Thank you for your thoughtful and detailed review of our paper. We appreciate the time you spent analyzing our work and have made careful revisions to address the concerns and questions you raised. Below is our response to each point.
- Performance Comparison with Point-MLP Elite:
We acknowledge your concern regarding the performance comparison with Point-MLP elite, especially as mentioned in Table 2. To address this, we have expanded our discussion in Section 4.1 and included additional analyses in Table 3 and Table 5, which demonstrate that LAMP outperforms advanced models like Point-MLP in terms of mean IoU scores in the dense prediction tasks of semantic segmentation and part segmentation. Meanwhile, LAMP also outperforms Point-MLP, particularly in long-tailed classes and out-of-domain recognition tasks (Table 6 and Table 7). We add a detailed discussion between LAMP and Point-MLP in Section 4.
- Evaluation on More Challenging Datasets:
We agree that evaluating LAMP on more challenging datasets would strengthen our paper. In response, we have included the results of ShapeNetCore, PartNet, and challenging Objaverse-LVIS, Scan200 datasets are as follows (New Table 7 in the Manuscript):
| Model | Shapenet-Core55 (%) | PartNet (%) | Objaverse-LVIS (%) |
|---|---|---|---|
| LAMP | 83.0 Acc | 50.5 mIoU | 54.2 Acc |
| Model | Head (%) | Common (%) | Tail (%) | All (%) |
|---|---|---|---|---|
| LGround [ECCV'22] | 51.51 | 22.68 | 12.41 | 28.87 |
| LAMP | 52.65 | 24.13 | 14.25 | 30.47 |
We hope that the experimental results on the newly added 4 benchmarks will address your concerns.
- Comparison with Lightweight Models like RepSurf:
We acknowledge the great contribution of RepSurf and are willing to perform a comparison between RepSurf (as detailed in Page 18 Table 10). We compare LAMP with the method as follows, meanwhile, we have further discussed the difference in learning focus between LAMP and RepSurf in the manuscript.
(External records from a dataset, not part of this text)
import Summits.HodgeConjecture.HodgeConjecture.Theorems.CYFormCasimirCYFormCarrierEightMatrix
import HarnessLib

/-!
# Crux X1 `CYFormCarrierEight` (route `CYFormCasimir`, stmt-HodgeConjecture-23493), helper file 16:
# uniqueness of the duality operators and their `SU_H(ℂ)`-equivariance

research route conditional on HC_CM; not a corollary. Nothing here proves HC, HC_CM, the rung H2, X1 or
`stub_cyform_exists`; steps S2/S3 of `Cruxes/CYFormCarrierEight/STUB-PLAN-stub_cyform_exists.md`.

For a Hodge-general hyperbolic `ℚ(√-d)`-Weil eightfold `(A, φ)` (`Hg = SU_H`; Weil classes of type `(4,4)`), `E₊ = ⋀⁴W`,
`E₋ = ⋀⁴W^*`, and the duality operators `s₊` (`tr((z ∪ s₊ x) ∪ h_K⁴) = tr((z ∪ x) ∪ v)`, `x, z ∈ E₊`) and `s₋` (data `v'`) of
helper files 14/15 with `v, v'` in the Weil plane `weilClassesOf A φ 4 d`:
* `eq_of_beta_eq_right`, `eq_of_beta'_eq_left` — elements of `E₋` (resp. `E₊`) are determined by their `β`-pairings;
* `extAct_id`, `extAct_apply_symm_apply`, `tri_extAct`, `extAct_mem_weilClassesPlus_two/Minus_two` — bookkeeping for the
  exterior action `⋀•u` of `u ∈ SU_H(ℂ)`: multiplicative, trivial on `H¹⁶`, preserving `E±`;
* `starPlus_extAct_comm`, `starMinus_extAct_comm` — **`s₊(⋀⁴u x) = ⋀⁴u (s₊ x)` on `E₊` and `s₋(⋀⁴u y) = ⋀⁴u (s₋ y)` on `E₋`
  for every `u ∈ SU_H(ℂ)`**: `⋀•u` fixes `h_K⁴` and the Weil classes `v, v'` (Hodge classes, `Hg = SU_H`) and preserves all the
  pairings, so both sides satisfy the same defining identity (uniqueness).

References: FriedmanLaza2013 (§3.5 Lemma 36: `⋆` is `SU`-equivariant), vanGeemen1994HodgeAV (6.4–6.7, Lemma 6.10, Thm. 6.12).
-/

-- `Summit.HodgeConjecture.HodgeConjecture.…` is the tree's mandated summit/problem namespace (single-problem summit).
set_option linter.dupNamespace false
noncomputable section

open CategoryTheory
open Literature.AlgebraicTopology.SingularHomology
open Literature.AlgebraicGeometry.Motives
open Literature.AlgebraicGeometry.HodgeTheory
open Literature.AlgebraicGeometry.VanGeemen1994

namespace Summit.HodgeConjecture.HodgeConjecture.Theorems.CYFormCarrier

section EquivSU

variable {A : AbelianVariety ℂ} {d : ℕ} {φ : A ⟶ A}
variable (hd : 0 < d) (hA : A.dim = 2 * 4) (hφ : φ ≫ φ = -(d • 𝟙 A))
  (e : ProjectiveEmbedding A.X) {a : complexBetti (projectiveSpace e.n ℂ) 2} (ha : IsRationalClass a)
  (ha0 : a ≠ 0)

/-! ## §1 Uniqueness: classes of `⋀⁴W^*` (`⋀⁴W`) are determined by their `β`-pairings -/

include hd hA hφ e ha ha0 in
/-- Two classes of `⋀⁴W^*` with the same pairings `β(z, ·)` against `⋀⁴W` are equal. [cite: FriedmanLaza2013, §3.5 Lemma 36] -/
theorem eq_of_beta_eq_right (hSU : HasHodgeGroupSU A φ 4 d (hK d φ e a))
    {y₁ y₂ : complexBetti A.X (2 * 2)} (hy₁ : y₁ ∈ weilClassesMinus A φ 2 d) (hy₂ : y₂ ∈ weilClassesMinus A φ 2 d)
    (h : ∀ z ∈ weilClassesPlus A φ 2 d,
      topCoord (dim_eq_seven_add_one hA)
        (cupProduct (show 2 * 4 + 2 * 4 = 2 + 2 * 7 from rfl)
          (cupProduct (show 2 * 2 + 2 * 2 = 2 * 4 from rfl) z y₁) (cupPowTwo (hK d φ e a) 4)) =
      topCoord (dim_eq_seven_add_one hA)
        (cupProduct (show 2 * 4 + 2 * 4 = 2 + 2 * 7 from rfl)
          (cupProduct (show 2 * 2 + 2 * 2 = 2 * 4 from rfl) z y₂) (cupPowTwo (hK d φ e a) 4))) :
    y₁ = y₂ := by
  rw [← sub_eq_zero]
  refine eq_zero_of_beta_eq_zero_right hd hA hφ e ha ha0 hSU (Submodule.sub_mem _ hy₁ hy₂) fun z hz ↦ ?_
  rw [map_sub, LinearMap.map_sub₂, map_sub, h z hz, sub_self]

include hd hA hφ e ha ha0 in
/-- Two classes of `⋀⁴W` with the same pairings `tr((z' ∪ ·) ∪ h_K⁴)` against `⋀⁴W^*` are equal. [cite: FriedmanLaza2013, §3.5 Lemma 36] -/
theorem eq_of_beta'_eq_left (hSU : HasHodgeGroupSU A φ 4 d (hK d φ e a))
    {x₁ x₂ : complexBetti A.X (2 * 2)} (hx₁ : x₁ ∈ weilClassesPlus A φ 2 d) (hx₂ : x₂ ∈ weilClassesPlus A φ 2 d)
    (h : ∀ z' ∈ weilClassesMinus A φ 2 d,
      topCoord (dim_eq_seven_add_one hA)
        (cupProduct (show 2 * 4 + 2 * 4 = 2 + 2 * 7 from rfl)
          (cupProduct (show 2 * 2 + 2 * 2 = 2 * 4 from rfl) z' x₁) (cupPowTwo (hK d φ e a) 4)) =
      topCoord (dim_eq_seven_add_one hA)
        (cupProduct (show 2 * 4 + 2 * 4 = 2 + 2 * 7 from rfl)
          (cupProduct (show 2 * 2 + 2 * 2 = 2 * 4 from rfl) z' x₂) (cupPowTwo (hK d φ e a) 4))) :
    x₁ = x₂ := by
  rw [← sub_eq_zero]
  refine eq_zero_of_beta_eq_zero_left hd hA hφ e ha ha0 hSU (Submodule.sub_mem _ hx₁ hx₂) fun y hy ↦ ?_
  rw [cupProduct_comm_four, map_sub, LinearMap.map_sub₂, map_sub, h y hy, sub_self]

/-! ## §2 The exterior action of `SU_H(ℂ)`: bookkeeping -/

/-- `⋀•(id) = id`. [folklore] -/
theorem extAct_id (q : ℕ) : extAct (A := A) (LinearMap.id : complexBetti A.X 1 →ₗ[ℂ] complexBetti A.X 1) q = LinearMap.id := by
  refine exteriorPullback_ext (hasExteriorCohomologyH1 A) fun v ↦ ?_
  rw [extAct_cupPowOne]
  rfl

/-- `⋀•u (⋀•u⁻¹ x) = x` for an automorphism `u` of `H¹`. [folklore] -/
theorem extAct_apply_symm_apply (u : complexBetti A.X 1 ≃ₗ[ℂ] complexBetti A.X 1) (q : ℕ) (x : complexBetti A.X q) :
    extAct (u : complexBetti A.X 1 →ₗ[ℂ] complexBetti A.X 1) q
      (extAct (u.symm : complexBetti A.X 1 →ₗ[ℂ] complexBetti A.X 1) q x) = x := by
  rw [← LinearMap.comp_apply, ← CYFormSquare.extAct_comp]
  have h : (u : complexBetti A.X 1 →ₗ[ℂ] complexBetti A.X 1) ∘ₗ (u.symm : complexBetti A.X 1 →ₗ[ℂ] complexBetti A.X 1) =
      LinearMap.id := by
    ext y; simp
  rw [h, extAct_id, LinearMap.id_apply]

/-- In the automorphism group of `H¹`, `u⁻¹ = u.symm`. [folklore] -/
theorem linearEquiv_inv_eq_symm (u : complexBetti A.X 1 ≃ₗ[ℂ] complexBetti A.X 1) : u⁻¹ = u.symm := rfl

include hd hA hφ e ha ha0 in
/-- **`⋀•u` preserves the triple products**: `tr((⋀⁴u z ∪ ⋀⁴u y) ∪ ⋀⁸u p) = tr((z ∪ y) ∪ p)` for `u ∈ SU_H(ℂ)` when `Hg = SU_H`
(`⋀•u` is multiplicative and trivial on `H¹⁶`). [cite: vanGeemen1994HodgeAV, 6.4–6.7] -/
theorem tri_extAct (hSU : HasHodgeGroupSU A φ 4 d (hK d φ e a))
    {u : complexBetti A.X 1 ≃ₗ[ℂ] complexBetti A.X 1} (hu : u ∈ weilSpecialUnitaryGroup A φ 4 d (hK d φ e a))
    (z y : complexBetti A.X (2 * 2)) (p : complexBetti A.X (2 * 4)) :
    topCoord (dim_eq_seven_add_one hA)
        (cupProduct (show 2 * 4 + 2 * 4 = 2 + 2 * 7 from rfl)
          (cupProduct (show 2 * 2 + 2 * 2 = 2 * 4 from rfl)
            (extAct (u : complexBetti A.X 1 →ₗ[ℂ] complexBetti A.X 1) (2 * 2) z)
            (extAct (u : complexBetti A.X 1 →ₗ[ℂ] complexBetti A.X 1) (2 * 2) y))
          (extAct (u : complexBetti A.X 1 →ₗ[ℂ] complexBetti A.X 1) (2 * 4) p)) =
      topCoord (dim_eq_seven_add_one hA)
        (cupProduct (show 2 * 4 + 2 * 4 = 2 + 2 * 7 from rfl)
          (cupProduct (show 2 * 2 + 2 * 2 = 2 * 4 from rfl) z y) p) := by
  change topCoord (dim_eq_seven_add_one hA)
      (cupProduct _ (cupProduct _ (exteriorPullback (hasExteriorCohomologyH1 A) _ (2 * 2) z)
        (exteriorPullback (hasExteriorCohomologyH1 A) _ (2 * 2) y))
        (exteriorPullback (hasExteriorCohomologyH1 A) _ (2 * 4) p)) = _
  rw [← exteriorPullback_cupProduct (hasExteriorCohomologyH1 A) _ (show 2 * 2 + 2 * 2 = 2 * 4 from rfl),
    ← exteriorPullback_cupProduct (hasExteriorCohomologyH1 A) _ (show 2 * 4 + 2 * 4 = 2 + 2 * 7 from rfl)]
  exact congrArg _ (CYFormSquare.extAct_top_eq_self (by omega) hd hA hφ e ha ha0 hSU hu _)

/-- `⋀⁴u` preserves `⋀⁴W` for `u ∈ SU_H(ℂ)`. [cite: vanGeemen1994HodgeAV, Lemma 6.10] -/
theorem extAct_mem_weilClassesPlus_two {h : complexBetti A.X 2}
    {u : complexBetti A.X 1 ≃ₗ[ℂ] complexBetti A.X 1} (hu : u ∈ weilSpecialUnitaryGroup A φ 4 d h)
    {x : complexBetti A.X (2 * 2)} (hx : x ∈ weilClassesPlus A φ 2 d) :
    extAct (u : complexBetti A.X 1 →ₗ[ℂ] complexBetti A.X 1) (2 * 2) x ∈ weilClassesPlus A φ 2 d :=
  CYFormSquare.extAct_mem_pullbackEigenclasses (fun c ↦ hu.1 c) hx

/-- `⋀⁴u` preserves `⋀⁴W^*` for `u ∈ SU_H(ℂ)`. [cite: vanGeemen1994HodgeAV, Lemma 6.10] -/
theorem extAct_mem_weilClassesMinus_two {h : complexBetti A.X 2}
    {u : complexBetti A.X 1 ≃ₗ[ℂ] complexBetti A.X 1} (hu : u ∈ weilSpecialUnitaryGroup A φ 4 d h)
    {y : complexBetti A.X (2 * 2)} (hy : y ∈ weilClassesMinus A φ 2 d) :
    extAct (u : complexBetti A.X 1 →ₗ[ℂ] complexBetti A.X 1) (2 * 2) y ∈ weilClassesMinus A φ 2 d :=
  CYFormSquare.extAct_mem_pullbackEigenclasses (fun c ↦ hu.1 c) hy

include hd hA ha ha0 in
/-- `⋀⁸u` fixes `h_K⁴` (`Hg = SU_H` fixes Hodge classes). [cite: vanGeemen1994HodgeAV, 6.6–6.7] -/
theorem extAct_cupPowTwo_hK_four (hSU : HasHodgeGroupSU A φ 4 d (hK d φ e a))
    {u : complexBetti A.X 1 ≃ₗ[ℂ] complexBetti A.X 1} (hu : u ∈ weilSpecialUnitaryGroup A φ 4 d (hK d φ e a)) :
    extAct (u : complexBetti A.X 1 →ₗ[ℂ] complexBetti A.X 1) (2 * 4) (cupPowTwo (hK d φ e a) 4) = cupPowTwo (hK d φ e a) 4 :=
  extAct_eq_self_of_mem_hodgeClassSpan hSU hu (cupPowTwo_hK_mem_hodgeClassSpan (by omega) hd hA e ha ha0 4)

include hd hA hφ in
/-- `⋀⁸u` fixes the Weil plane `⋀⁸W ⊕ ⋀⁸W^*` when the Weil classes are Hodge classes (hyperbolic case) and `Hg = SU_H`.
[cite: vanGeemen1994HodgeAV, 4.10, Lemma 5.2 (6) and 6.6–6.7] -/
theorem extAct_eq_self_of_mem_weilClassesOf (hSU : HasHodgeGroupSU A φ 4 d (hK d φ e a))
    (hW : ∀ c ∈ weilClassesOf A φ 4 d, IsOfHodgeType (2 * 4) A.X (2 * 4) 4 4 c)
    {u : complexBetti A.X 1 ≃ₗ[ℂ] complexBetti A.X 1} (hu : u ∈ weilSpecialUnitaryGroup A φ 4 d (hK d φ e a))
    {v : complexBetti A.X (2 * 4)} (hv : v ∈ weilClassesOf A φ 4 d) :
    extAct (u : complexBetti A.X 1 →ₗ[ℂ] complexBetti A.X 1) (2 * 4) v = v :=
  extAct_eq_self_of_mem_hodgeClassSpan hSU hu (weilClassesOf_le_hodgeClassSpan (by omega) hd hA hφ hW hv)

/-! ## §3 `SU_H(ℂ)`-equivariance of the duality operators -/

include hd hA hφ e ha ha0 in
/-- **`s₊` is `SU_H(ℂ)`-equivariant on `⋀⁴W`**: `s₊(⋀⁴u x) = ⋀⁴u (s₊ x)` for `x ∈ ⋀⁴W`, `u ∈ SU_H(ℂ)`, whenever the datum `v`
lies in the Weil plane (a Hodge class in the hyperbolic case) and `Hg = SU_H`: both sides lie in `⋀⁴W^*` and have the same
`β`-pairings with every `z = ⋀⁴u z₀ ∈ ⋀⁴W`. [cite: FriedmanLaza2013, §3.5 Lemma 36] [cite: vanGeemen1994HodgeAV, 6.4–6.7 and Thm. 6.12] -/
theorem starPlus_extAct_comm (hSU : HasHodgeGroupSU A φ 4 d (hK d φ e a))
    (hW : ∀ c ∈ weilClassesOf A φ 4 d, IsOfHodgeType (2 * 4) A.X (2 * 4) 4 4 c)
    {v : complexBetti A.X (2 * 4)} (hv : v ∈ weilClassesOf A φ 4 d)
    (S : complexBetti A.X (2 * 2) →ₗ[ℂ] complexBetti A.X (2 * 2))
    (hS1 : ∀ x ∈ weilClassesPlus A φ 2 d, S x ∈ weilClassesMinus A φ 2 d)
    (hS2 : ∀ x ∈ weilClassesPlus A φ 2 d, ∀ z ∈ weilClassesPlus A φ 2 d,
      topCoord (dim_eq_seven_add_one hA)
          (cupProduct (show 2 * 4 + 2 * 4 = 2 + 2 * 7 from rfl)
            (cupProduct (show 2 * 2 + 2 * 2 = 2 * 4 from rfl) z (S x)) (cupPowTwo (hK d φ e a) 4)) =
        topCoord (dim_eq_seven_add_one hA)
          (cupProduct (show 2 * 4 + 2 * 4 = 2 + 2 * 7 from rfl)
            (cupProduct (show 2 * 2 + 2 * 2 = 2 * 4 from rfl) z x) v))
    {u : complexBetti A.X 1 ≃ₗ[ℂ] complexBetti A.X 1} (hu : u ∈ weilSpecialUnitaryGroup A φ 4 d (hK d φ e a))
    {x : complexBetti A.X (2 * 2)} (hx : x ∈ weilClassesPlus A φ 2 d) :
    S (extAct (u : complexBetti A.X 1 →ₗ[ℂ] complexBetti A.X 1) (2 * 2) x) =
      extAct (u : complexBetti A.X 1 →ₗ[ℂ] complexBetti A.X 1) (2 * 2) (S x) := by
  have hu' : u.symm ∈ weilSpecialUnitaryGroup A φ 4 d (hK d φ e a) := by
    rw [← linearEquiv_inv_eq_symm]; exact inv_mem hu
  have hUx : extAct (u : complexBetti A.X 1 →ₗ[ℂ] complexBetti A.X 1) (2 * 2) x ∈ weilClassesPlus A φ 2 d :=
    extAct_mem_weilClassesPlus_two hu hx
  refine eq_of_beta_eq_right hd hA hφ e ha ha0 hSU (hS1 _ hUx) (extAct_mem_weilClassesMinus_two hu (hS1 x hx)) fun z hz ↦ ?_
  -- `z = ⋀⁴u z₀`
  set z₀ := extAct (u.symm : complexBetti A.X 1 →ₗ[ℂ] complexBetti A.X 1) (2 * 2) z with hz₀
  have hz₀P : z₀ ∈ weilClassesPlus A φ 2 d := extAct_mem_weilClassesPlus_two hu' hz
  have hzz : z = extAct (u : complexBetti A.X 1 →ₗ[ℂ] complexBetti A.X 1) (2 * 2) z₀ := (extAct_apply_symm_apply u (2 * 2) z).symm
  rw [hzz, hS2 _ hUx _ (extAct_mem_weilClassesPlus_two hu hz₀P)]
  conv_lhs => rw [← extAct_eq_self_of_mem_weilClassesOf hd hA hφ e hSU hW hu hv]
  conv_rhs => rw [← extAct_cupPowTwo_hK_four hd hA e ha ha0 hSU hu]
  rw [tri_extAct hd hA hφ e ha ha0 hSU hu, tri_extAct hd hA hφ e ha ha0 hSU hu, hS2 x hx z₀ hz₀P]

include hd hA hφ e ha ha0 in
/-- **`s₋` is `SU_H(ℂ)`-equivariant on `⋀⁴W^*`**: `s₋(⋀⁴u y) = ⋀⁴u (s₋ y)` for `y ∈ ⋀⁴W^*`, `u ∈ SU_H(ℂ)`.
[cite: FriedmanLaza2013, §3.5 Lemma 36] [cite: vanGeemen1994HodgeAV, 6.4–6.7 and Thm. 6.12] -/
theorem starMinus_extAct_comm (hSU : HasHodgeGroupSU A φ 4 d (hK d φ e a))
    (hW : ∀ c ∈ weilClassesOf A φ 4 d, IsOfHodgeType (2 * 4) A.X (2 * 4) 4 4 c)
    {v' : complexBetti A.X (2 * 4)} (hv' : v' ∈ weilClassesOf A φ 4 d)
    (S' : complexBetti A.X (2 * 2) →ₗ[ℂ] complexBetti A.X (2 * 2))
    (hS1 : ∀ y ∈ weilClassesMinus A φ 2 d, S' y ∈ weilClassesPlus A φ 2 d)
    (hS2 : ∀ y ∈ weilClassesMinus A φ 2 d, ∀ z' ∈ weilClassesMinus A φ 2 d,
      topCoord (dim_eq_seven_add_one hA)
          (cupProduct (show 2 * 4 + 2 * 4 = 2 + 2 * 7 from rfl)
            (cupProduct (show 2 * 2 + 2 * 2 = 2 * 4 from rfl) z' (S' y)) (cupPowTwo (hK d φ e a) 4)) =
        topCoord (dim_eq_seven_add_one hA)
          (cupProduct (show 2 * 4 + 2 * 4 = 2 + 2 * 7 from rfl)
            (cupProduct (show 2 * 2 + 2 * 2 = 2 * 4 from rfl) z' y) v'))
    {u : complexBetti A.X 1 ≃ₗ[ℂ] complexBetti A.X 1} (hu : u ∈ weilSpecialUnitaryGroup A φ 4 d (hK d φ e a))
    {y : complexBetti A.X (2 * 2)} (hy : y ∈ weilClassesMinus A φ 2 d) :
    S' (extAct (u : complexBetti A.X 1 →ₗ[ℂ] complexBetti A.X 1) (2 * 2) y) =
      extAct (u : complexBetti A.X 1 →ₗ[ℂ] complexBetti A.X 1) (2 * 2) (S' y) := by
  have hu' : u.symm ∈ weilSpecialUnitaryGroup A φ 4 d (hK d φ e a) := by
    rw [← linearEquiv_inv_eq_symm]; exact inv_mem hu
  have hUy : extAct (u : complexBetti A.X 1 →ₗ[ℂ] complexBetti A.X 1) (2 * 2) y ∈ weilClassesMinus A φ 2 d :=
    extAct_mem_weilClassesMinus_two hu hy
  refine eq_of_beta'_eq_left hd hA hφ e ha ha0 hSU (hS1 _ hUy) (extAct_mem_weilClassesPlus_two hu (hS1 y hy)) fun z' hz' ↦ ?_
  set z₀ := extAct (u.symm : complexBetti A.X 1 →ₗ[ℂ] complexBetti A.X 1) (2 * 2) z' with hz₀
  have hz₀M : z₀ ∈ weilClassesMinus A φ 2 d := extAct_mem_weilClassesMinus_two hu' hz'
  have hzz : z' = extAct (u : complexBetti A.X 1 →ₗ[ℂ] complexBetti A.X 1) (2 * 2) z₀ :=
    (extAct_apply_symm_apply u (2 * 2) z').symm
  rw [hzz, hS2 _ hUy _ (extAct_mem_weilClassesMinus_two hu hz₀M)]
  conv_lhs => rw [← extAct_eq_self_of_mem_weilClassesOf hd hA hφ e hSU hW hu hv']
  conv_rhs => rw [← extAct_cupPowTwo_hK_four hd hA e ha ha0 hSU hu]
  rw [tri_extAct hd hA hφ e ha ha0 hSU hu, tri_extAct hd hA hφ e ha ha0 hSU hu, hS2 y hy z₀ hz₀M]

end EquivSU

end Summit.HodgeConjecture.HodgeConjecture.Theorems.CYFormCarrier

end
| Model | ModelNet (%) | S3DIS (%) | ShapeNetPart (%) | Long-Tail (%) | PointDA-10 |
|---|---|---|---|---|---|
| RepSurf | 94.7 OA | 68.9 mIoU | 85.3 mIoU | 83.6 mIoU (Few) | 71.3 Acc. |
| LAMP | 93.8 OA | 68.0 mIoU | 86.9 mIoU | 87.4 mIoU (Few) | 74.0 Acc. |
- Impact of Increasing Trainable Parameters:
Your question about the impact of increasing trainable parameters is insightful. In response, we have conducted additional experiments to explore this aspect. For multimodal tasks, the trainable language model backbone can significantly improve performance while increasing trainable parameters (as detailed in Sec 4.6).
| Method | Venue | Input | Unique (%) | Multiple (%) | Overall (%) | |||
|---|---|---|---|---|---|---|---|---|
| Acc@0.25 | Acc@0.5 | Acc@0.25 | Acc@0.5 | Acc@0.25 | Acc@0.5 | |||
| EDA (Wu et al., 2023b) | CVPR'23 | 3D | 85.76 | 68.57 | 48.11 | 36.82 | 53.83 | 41.70 |
| 3D-VisTA (Zhu et al., 2023) | ICCV'23 | 3D | 77.00 | 67.90 | 37.90 | 30.40 | 45.20 | 37.30 |
| LAMP (Base scale + Frozen) | Ours | 3D | 85.62 | 69.34 | 49.83 | 38.33 | 55.17 | 42.96 |
| LAMP (Base scale + Finetuning) | Ours | 3D | 86.74 | 69.87 | 50.06 | 39.77 | 55.66 | 43.54 |
| LAMP (Large scale + Finetuning) | Ours | 3D | 88.32 | 70.75 | 51.79 | 40.23 | 57.36 | 44.60 |
- Typographical Error in Section 3.3:
Thank you for pointing out the potential typo in Section 3.3. Upon review, we have corrected the notation from to , aligning it with our intended representation.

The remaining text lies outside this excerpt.